[[ INFORMATION SHOWN open ]]

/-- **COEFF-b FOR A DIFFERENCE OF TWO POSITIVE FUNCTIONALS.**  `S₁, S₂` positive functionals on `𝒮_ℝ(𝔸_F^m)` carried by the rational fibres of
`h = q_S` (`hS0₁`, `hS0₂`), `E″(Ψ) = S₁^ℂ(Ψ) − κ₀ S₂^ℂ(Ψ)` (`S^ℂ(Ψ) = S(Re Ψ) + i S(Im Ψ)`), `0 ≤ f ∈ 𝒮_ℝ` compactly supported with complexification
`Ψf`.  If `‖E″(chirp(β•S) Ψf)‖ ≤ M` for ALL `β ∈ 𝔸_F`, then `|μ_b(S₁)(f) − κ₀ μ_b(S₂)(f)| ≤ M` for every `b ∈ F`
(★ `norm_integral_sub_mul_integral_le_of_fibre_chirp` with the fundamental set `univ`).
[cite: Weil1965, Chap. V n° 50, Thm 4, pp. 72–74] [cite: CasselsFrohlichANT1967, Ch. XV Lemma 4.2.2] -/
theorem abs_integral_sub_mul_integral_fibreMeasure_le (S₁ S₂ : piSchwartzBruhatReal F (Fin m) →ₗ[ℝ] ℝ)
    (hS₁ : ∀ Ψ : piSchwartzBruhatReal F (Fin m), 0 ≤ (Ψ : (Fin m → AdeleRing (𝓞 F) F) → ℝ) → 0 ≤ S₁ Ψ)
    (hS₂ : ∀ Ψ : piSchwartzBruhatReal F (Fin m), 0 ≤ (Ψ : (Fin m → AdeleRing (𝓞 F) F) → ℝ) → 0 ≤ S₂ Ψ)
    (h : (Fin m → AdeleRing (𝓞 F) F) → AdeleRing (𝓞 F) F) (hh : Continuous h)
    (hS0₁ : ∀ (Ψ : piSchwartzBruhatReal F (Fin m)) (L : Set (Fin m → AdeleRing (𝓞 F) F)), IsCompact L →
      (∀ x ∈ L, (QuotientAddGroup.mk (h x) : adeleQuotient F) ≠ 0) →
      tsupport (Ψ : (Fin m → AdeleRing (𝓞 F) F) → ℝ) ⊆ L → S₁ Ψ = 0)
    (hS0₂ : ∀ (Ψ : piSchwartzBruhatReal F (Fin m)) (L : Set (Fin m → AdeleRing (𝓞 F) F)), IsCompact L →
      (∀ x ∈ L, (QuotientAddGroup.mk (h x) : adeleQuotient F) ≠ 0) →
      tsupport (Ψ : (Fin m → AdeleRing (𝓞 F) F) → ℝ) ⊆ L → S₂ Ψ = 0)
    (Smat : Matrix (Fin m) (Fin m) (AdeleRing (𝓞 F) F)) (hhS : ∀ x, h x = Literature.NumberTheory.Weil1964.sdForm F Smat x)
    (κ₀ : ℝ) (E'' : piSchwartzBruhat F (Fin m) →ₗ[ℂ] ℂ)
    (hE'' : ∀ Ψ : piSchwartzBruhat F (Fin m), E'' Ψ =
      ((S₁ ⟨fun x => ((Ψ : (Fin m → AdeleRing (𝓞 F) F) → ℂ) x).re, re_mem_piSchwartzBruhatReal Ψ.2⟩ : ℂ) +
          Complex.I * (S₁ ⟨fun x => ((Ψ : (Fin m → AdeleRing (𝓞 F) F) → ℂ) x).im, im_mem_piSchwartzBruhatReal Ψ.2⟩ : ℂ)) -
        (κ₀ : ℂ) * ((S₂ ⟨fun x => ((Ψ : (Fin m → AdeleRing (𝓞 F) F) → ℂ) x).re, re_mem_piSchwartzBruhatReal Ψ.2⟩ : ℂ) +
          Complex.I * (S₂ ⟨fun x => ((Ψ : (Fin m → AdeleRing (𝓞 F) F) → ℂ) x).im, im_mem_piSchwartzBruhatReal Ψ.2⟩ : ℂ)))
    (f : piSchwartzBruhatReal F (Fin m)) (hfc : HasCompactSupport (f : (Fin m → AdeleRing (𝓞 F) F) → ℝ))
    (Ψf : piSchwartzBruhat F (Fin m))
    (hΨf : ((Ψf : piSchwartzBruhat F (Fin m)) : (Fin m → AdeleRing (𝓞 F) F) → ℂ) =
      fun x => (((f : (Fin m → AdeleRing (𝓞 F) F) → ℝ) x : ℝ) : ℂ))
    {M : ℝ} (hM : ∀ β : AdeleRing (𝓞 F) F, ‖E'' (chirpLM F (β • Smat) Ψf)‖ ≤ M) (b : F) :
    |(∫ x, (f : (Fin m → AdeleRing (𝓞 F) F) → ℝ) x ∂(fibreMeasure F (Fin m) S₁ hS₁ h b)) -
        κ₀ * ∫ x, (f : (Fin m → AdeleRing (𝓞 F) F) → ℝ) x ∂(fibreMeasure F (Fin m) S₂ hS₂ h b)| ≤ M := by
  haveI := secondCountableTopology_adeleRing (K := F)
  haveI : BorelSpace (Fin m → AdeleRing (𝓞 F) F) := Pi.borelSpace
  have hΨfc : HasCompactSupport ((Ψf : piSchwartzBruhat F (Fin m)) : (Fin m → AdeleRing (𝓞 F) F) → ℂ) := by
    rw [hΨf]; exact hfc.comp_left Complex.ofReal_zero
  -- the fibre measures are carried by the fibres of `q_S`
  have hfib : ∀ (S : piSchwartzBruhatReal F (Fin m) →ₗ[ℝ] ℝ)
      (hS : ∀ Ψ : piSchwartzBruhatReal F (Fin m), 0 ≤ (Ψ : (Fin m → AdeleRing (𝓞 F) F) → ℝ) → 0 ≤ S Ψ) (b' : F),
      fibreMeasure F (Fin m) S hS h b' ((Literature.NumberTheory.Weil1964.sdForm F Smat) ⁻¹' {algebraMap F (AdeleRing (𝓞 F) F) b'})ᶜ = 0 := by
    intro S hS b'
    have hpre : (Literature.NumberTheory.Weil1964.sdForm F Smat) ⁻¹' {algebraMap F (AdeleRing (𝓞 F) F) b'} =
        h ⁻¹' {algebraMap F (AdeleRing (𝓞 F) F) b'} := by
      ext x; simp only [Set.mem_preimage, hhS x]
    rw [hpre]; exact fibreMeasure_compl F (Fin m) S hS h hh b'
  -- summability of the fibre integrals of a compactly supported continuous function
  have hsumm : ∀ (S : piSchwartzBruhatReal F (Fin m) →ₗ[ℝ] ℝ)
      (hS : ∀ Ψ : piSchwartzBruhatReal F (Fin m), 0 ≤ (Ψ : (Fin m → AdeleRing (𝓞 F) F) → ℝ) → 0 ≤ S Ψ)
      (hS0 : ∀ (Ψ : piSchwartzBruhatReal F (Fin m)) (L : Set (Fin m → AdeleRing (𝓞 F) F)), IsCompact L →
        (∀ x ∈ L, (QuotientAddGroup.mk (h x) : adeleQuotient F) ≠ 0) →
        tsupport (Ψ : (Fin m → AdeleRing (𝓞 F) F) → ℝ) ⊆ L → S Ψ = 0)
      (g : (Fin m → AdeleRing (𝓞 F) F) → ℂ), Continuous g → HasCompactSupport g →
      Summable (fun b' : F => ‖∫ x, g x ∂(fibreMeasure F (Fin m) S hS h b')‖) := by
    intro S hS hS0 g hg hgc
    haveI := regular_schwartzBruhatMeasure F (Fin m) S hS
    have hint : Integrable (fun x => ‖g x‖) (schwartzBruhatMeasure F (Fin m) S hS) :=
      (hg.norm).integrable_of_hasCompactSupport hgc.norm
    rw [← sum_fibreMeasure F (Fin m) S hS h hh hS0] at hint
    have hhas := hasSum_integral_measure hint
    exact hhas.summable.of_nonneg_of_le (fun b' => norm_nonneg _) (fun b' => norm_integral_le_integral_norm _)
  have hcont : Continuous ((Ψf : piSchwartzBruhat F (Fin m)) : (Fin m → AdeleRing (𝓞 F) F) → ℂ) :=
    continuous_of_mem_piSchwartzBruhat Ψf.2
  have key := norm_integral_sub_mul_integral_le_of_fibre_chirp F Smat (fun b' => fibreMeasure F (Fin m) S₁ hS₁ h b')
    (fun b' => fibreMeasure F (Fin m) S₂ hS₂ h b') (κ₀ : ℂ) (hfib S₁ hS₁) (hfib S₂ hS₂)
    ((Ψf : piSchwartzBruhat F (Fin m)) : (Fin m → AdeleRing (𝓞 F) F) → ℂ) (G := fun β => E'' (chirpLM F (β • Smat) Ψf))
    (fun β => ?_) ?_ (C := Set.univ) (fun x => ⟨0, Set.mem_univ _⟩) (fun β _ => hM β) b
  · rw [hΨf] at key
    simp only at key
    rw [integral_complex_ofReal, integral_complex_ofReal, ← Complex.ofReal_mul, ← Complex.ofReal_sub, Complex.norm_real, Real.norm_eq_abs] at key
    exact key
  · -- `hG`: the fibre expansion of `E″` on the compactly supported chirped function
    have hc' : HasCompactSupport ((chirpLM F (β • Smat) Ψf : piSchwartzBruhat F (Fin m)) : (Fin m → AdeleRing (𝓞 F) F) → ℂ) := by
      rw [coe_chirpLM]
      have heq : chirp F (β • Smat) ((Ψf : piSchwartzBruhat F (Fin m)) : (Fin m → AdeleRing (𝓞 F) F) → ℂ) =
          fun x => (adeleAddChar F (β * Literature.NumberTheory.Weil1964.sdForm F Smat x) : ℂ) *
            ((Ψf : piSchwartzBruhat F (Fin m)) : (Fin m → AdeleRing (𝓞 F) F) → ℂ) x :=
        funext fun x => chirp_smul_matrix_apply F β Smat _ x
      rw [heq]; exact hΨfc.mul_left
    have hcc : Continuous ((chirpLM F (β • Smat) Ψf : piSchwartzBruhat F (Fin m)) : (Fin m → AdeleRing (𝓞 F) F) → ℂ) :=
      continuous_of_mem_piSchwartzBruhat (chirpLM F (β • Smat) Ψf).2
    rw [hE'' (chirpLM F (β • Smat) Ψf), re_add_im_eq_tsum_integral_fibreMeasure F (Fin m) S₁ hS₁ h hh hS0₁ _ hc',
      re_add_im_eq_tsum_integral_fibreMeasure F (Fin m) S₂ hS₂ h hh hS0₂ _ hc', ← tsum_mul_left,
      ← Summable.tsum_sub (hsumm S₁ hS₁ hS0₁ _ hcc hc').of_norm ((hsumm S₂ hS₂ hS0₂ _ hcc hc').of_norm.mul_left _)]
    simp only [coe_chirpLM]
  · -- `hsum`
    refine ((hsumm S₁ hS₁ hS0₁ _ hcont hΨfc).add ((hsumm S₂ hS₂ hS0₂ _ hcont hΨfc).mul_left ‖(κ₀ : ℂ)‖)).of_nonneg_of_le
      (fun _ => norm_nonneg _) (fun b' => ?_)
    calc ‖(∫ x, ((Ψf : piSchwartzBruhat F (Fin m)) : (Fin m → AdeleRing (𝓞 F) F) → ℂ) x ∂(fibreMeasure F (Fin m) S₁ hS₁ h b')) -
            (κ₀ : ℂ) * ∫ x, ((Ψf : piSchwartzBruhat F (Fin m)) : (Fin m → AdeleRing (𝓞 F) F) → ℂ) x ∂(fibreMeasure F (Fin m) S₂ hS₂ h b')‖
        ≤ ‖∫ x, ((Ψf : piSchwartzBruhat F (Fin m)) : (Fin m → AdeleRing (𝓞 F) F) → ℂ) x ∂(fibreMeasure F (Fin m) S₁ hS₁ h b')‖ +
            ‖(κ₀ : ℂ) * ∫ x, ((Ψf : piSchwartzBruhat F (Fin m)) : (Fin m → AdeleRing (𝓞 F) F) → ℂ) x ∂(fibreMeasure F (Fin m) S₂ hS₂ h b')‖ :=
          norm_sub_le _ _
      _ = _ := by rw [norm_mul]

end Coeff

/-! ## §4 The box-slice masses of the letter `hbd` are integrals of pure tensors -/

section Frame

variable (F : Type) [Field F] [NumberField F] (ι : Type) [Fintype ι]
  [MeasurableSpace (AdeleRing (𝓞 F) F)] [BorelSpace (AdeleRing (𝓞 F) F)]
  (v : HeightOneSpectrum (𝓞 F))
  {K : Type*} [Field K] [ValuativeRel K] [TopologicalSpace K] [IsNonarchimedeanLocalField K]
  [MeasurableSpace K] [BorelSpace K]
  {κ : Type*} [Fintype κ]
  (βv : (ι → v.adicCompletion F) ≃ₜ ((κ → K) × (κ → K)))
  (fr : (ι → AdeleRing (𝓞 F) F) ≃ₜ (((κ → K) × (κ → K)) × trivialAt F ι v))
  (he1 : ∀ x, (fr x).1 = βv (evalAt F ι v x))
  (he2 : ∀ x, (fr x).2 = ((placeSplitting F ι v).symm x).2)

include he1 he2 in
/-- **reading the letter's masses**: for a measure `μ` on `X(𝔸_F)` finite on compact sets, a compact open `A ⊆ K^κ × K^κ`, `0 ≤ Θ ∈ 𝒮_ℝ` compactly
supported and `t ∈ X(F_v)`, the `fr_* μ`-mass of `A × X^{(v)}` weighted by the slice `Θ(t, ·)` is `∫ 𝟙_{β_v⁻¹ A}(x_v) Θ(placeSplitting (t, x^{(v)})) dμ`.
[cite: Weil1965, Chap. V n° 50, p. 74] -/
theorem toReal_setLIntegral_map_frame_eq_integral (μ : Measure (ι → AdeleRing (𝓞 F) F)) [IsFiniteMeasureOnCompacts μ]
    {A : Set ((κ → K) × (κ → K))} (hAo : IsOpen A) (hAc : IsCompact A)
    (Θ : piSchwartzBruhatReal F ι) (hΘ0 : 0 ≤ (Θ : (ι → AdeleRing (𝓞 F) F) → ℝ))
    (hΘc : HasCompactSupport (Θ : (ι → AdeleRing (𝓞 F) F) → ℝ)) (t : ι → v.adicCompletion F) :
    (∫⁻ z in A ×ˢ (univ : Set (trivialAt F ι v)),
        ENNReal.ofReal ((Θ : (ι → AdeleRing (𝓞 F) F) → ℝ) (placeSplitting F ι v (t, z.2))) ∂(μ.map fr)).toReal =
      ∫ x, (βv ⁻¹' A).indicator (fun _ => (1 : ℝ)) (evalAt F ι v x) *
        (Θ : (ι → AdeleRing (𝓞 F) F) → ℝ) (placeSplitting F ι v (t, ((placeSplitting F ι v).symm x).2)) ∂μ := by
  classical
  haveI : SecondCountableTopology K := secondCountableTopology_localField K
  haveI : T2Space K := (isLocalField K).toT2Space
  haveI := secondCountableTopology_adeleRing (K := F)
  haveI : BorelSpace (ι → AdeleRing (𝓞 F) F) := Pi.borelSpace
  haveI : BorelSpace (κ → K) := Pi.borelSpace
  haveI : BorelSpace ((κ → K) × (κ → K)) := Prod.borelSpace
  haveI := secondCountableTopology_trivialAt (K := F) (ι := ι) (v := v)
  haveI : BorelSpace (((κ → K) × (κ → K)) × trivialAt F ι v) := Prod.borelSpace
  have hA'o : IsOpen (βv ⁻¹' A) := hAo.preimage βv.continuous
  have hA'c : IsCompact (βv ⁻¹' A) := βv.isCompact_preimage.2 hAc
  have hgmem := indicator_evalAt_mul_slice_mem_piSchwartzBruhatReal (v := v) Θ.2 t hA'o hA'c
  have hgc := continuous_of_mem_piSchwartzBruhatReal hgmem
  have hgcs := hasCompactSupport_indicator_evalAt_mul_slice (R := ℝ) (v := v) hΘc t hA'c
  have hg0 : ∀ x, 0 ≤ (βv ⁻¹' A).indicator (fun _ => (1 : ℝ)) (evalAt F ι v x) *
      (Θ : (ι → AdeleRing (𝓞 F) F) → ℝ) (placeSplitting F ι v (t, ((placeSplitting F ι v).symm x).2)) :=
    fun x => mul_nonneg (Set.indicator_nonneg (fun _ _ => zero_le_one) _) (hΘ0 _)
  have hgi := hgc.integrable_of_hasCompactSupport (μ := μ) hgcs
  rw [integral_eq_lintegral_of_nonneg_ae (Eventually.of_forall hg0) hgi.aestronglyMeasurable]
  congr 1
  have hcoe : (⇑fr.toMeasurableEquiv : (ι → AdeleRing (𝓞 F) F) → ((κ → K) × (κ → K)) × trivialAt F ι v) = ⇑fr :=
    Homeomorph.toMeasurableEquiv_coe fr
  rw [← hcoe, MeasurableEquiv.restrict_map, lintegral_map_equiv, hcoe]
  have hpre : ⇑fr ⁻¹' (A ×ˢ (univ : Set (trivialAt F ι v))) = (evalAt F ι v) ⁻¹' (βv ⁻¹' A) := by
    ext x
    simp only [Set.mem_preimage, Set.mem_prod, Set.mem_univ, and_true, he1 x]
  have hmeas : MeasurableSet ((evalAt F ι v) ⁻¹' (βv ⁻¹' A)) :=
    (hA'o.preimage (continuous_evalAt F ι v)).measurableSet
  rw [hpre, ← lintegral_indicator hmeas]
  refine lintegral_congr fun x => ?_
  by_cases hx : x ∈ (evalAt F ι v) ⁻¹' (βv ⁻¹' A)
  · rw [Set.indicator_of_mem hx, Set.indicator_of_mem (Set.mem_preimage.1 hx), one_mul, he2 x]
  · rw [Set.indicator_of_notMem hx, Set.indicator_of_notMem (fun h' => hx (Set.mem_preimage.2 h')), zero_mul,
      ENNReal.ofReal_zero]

[[ INFORMATION SHOWN closed ]]

■ **EXERCISE OBJECTIVE**:
All that is wanted is a faithful reproduction of the line above with "(hAc : IsCompact A)", the line with "(∫⁻ z in A ×ˢ", and every line in between.

■ **RESULT FOR THIS EXERCISE**:
    {A : Set ((κ → K) × (κ → K))} (hAo : IsOpen A) (hAc : IsCompact A)
    (Θ : piSchwartzBruhatReal F ι) (hΘ0 : 0 ≤ (Θ : (ι → AdeleRing (𝓞 F) F) → ℝ))
    (hΘc : HasCompactSupport (Θ : (ι → AdeleRing (𝓞 F) F) → ℝ)) (t : ι → v.adicCompletion F) :
    (∫⁻ z in A ×ˢ (univ : Set (trivialAt F ι v)),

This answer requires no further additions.